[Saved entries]
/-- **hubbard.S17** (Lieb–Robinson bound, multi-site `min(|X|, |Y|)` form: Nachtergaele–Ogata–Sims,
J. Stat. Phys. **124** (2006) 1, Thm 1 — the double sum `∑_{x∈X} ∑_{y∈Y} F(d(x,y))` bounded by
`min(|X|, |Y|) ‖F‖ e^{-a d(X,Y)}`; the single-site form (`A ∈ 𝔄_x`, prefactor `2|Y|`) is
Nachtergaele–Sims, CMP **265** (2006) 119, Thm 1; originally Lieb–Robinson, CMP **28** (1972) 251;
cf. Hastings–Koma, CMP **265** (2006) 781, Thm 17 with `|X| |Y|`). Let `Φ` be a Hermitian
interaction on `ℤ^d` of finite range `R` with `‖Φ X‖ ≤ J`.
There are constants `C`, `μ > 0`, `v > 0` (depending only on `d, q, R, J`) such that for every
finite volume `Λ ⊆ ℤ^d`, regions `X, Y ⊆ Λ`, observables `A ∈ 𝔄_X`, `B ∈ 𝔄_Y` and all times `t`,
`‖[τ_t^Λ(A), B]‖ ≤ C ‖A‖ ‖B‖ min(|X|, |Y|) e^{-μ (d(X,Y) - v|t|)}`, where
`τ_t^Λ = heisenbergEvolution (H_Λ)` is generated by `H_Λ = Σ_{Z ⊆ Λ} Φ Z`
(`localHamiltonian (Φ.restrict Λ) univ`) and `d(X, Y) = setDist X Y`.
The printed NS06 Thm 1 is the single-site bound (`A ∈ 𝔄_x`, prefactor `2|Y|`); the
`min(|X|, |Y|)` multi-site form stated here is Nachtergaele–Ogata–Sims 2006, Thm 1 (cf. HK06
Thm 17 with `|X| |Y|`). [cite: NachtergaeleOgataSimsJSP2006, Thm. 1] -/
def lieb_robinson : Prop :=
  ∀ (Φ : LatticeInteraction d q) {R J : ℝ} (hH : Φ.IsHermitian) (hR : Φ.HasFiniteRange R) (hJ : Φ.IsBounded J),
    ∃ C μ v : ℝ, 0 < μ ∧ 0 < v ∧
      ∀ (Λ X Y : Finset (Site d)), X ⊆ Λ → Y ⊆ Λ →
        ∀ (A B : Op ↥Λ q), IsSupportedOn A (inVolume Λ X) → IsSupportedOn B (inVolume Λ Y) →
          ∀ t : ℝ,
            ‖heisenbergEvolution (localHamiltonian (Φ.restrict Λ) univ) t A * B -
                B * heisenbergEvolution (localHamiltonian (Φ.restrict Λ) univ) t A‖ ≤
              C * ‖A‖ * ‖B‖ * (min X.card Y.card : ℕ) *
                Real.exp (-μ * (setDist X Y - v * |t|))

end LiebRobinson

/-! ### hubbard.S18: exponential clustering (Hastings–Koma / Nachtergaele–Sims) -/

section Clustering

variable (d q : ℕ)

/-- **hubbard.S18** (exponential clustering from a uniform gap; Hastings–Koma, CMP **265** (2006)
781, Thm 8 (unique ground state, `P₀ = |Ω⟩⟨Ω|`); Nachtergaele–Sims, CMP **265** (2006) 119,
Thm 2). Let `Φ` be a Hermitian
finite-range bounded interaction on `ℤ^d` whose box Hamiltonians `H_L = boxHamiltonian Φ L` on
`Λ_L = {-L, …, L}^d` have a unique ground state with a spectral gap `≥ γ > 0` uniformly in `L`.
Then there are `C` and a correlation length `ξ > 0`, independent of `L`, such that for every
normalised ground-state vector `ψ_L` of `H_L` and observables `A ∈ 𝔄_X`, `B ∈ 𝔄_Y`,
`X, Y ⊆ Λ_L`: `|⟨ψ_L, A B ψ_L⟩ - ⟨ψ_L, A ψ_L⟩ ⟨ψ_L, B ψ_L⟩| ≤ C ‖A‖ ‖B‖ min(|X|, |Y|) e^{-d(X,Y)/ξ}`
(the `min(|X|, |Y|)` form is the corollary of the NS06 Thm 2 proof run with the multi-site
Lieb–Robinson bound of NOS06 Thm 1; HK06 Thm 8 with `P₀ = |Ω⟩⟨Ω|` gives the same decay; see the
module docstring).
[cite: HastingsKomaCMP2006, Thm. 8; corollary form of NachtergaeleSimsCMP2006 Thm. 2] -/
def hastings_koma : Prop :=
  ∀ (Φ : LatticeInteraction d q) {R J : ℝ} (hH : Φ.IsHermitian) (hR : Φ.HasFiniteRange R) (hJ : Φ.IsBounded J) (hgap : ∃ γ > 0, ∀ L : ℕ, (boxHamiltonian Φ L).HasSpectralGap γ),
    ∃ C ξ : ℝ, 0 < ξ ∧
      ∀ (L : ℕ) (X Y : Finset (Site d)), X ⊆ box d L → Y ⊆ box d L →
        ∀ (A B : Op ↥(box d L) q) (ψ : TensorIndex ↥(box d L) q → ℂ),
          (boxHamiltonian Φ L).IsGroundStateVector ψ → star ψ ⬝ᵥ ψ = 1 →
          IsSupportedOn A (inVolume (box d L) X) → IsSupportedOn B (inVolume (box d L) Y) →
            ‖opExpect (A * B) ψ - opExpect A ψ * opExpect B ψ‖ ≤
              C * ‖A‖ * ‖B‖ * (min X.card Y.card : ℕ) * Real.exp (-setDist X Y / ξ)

==

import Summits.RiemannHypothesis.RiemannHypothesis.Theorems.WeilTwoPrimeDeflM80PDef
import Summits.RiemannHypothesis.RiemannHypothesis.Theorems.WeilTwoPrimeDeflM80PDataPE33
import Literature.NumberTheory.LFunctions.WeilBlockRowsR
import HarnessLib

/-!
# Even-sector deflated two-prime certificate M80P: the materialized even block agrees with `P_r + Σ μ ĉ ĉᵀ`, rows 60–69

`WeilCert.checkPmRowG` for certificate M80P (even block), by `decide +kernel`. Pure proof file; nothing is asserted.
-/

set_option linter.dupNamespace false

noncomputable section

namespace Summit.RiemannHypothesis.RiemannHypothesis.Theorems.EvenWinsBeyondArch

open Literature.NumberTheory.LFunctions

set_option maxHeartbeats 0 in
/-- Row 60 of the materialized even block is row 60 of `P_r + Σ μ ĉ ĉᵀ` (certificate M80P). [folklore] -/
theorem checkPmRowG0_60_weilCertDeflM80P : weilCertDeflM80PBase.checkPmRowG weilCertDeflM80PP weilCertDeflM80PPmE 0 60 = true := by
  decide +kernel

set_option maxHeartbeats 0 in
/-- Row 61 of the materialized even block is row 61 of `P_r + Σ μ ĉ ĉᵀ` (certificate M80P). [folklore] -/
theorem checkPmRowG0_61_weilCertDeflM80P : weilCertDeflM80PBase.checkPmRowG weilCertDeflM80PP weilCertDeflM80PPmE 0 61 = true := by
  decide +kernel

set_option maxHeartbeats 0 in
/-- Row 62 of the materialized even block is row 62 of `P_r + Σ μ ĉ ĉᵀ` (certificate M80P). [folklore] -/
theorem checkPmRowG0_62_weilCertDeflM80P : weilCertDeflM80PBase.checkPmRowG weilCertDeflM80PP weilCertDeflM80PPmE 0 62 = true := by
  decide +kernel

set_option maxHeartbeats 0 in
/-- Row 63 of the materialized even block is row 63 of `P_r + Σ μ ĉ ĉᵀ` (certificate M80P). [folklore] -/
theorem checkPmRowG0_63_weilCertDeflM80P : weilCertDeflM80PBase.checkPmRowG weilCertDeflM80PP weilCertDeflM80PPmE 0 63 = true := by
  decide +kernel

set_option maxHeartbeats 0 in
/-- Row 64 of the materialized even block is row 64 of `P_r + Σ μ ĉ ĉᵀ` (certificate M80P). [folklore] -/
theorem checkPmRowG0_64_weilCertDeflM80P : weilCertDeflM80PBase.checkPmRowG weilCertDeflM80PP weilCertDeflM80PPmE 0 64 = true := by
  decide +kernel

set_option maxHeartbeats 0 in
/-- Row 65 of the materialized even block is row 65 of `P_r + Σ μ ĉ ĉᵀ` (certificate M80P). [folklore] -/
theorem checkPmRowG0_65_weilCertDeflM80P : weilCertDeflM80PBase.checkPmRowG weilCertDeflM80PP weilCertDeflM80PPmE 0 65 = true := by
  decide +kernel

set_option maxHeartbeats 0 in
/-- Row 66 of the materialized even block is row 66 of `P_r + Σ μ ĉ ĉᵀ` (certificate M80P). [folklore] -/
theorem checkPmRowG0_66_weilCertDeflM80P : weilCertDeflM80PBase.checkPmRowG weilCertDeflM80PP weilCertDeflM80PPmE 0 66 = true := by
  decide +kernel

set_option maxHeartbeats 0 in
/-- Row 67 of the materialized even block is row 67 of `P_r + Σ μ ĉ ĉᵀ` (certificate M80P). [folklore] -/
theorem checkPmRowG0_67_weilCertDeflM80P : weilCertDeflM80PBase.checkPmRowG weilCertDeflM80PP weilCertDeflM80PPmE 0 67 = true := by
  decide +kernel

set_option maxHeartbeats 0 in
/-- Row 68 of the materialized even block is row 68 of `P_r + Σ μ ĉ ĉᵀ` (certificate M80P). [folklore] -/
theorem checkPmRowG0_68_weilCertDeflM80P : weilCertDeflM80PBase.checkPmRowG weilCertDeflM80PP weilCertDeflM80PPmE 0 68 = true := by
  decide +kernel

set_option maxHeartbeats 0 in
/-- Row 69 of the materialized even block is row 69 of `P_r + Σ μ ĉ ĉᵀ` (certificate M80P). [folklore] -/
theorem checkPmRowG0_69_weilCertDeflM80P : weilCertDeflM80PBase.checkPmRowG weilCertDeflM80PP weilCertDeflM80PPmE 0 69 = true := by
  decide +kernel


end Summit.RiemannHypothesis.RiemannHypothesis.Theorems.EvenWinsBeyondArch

▶ **Work to complete**
Lines containing the word "Real" must be found in the data above and copied.

▶ **Result**
                Real.exp (-μ * (setDist X Y - v * |t|))
              C * ‖A‖ * ‖B‖ * (min X.card Y.card : ℕ) * Real.exp (-setDist X Y / ξ)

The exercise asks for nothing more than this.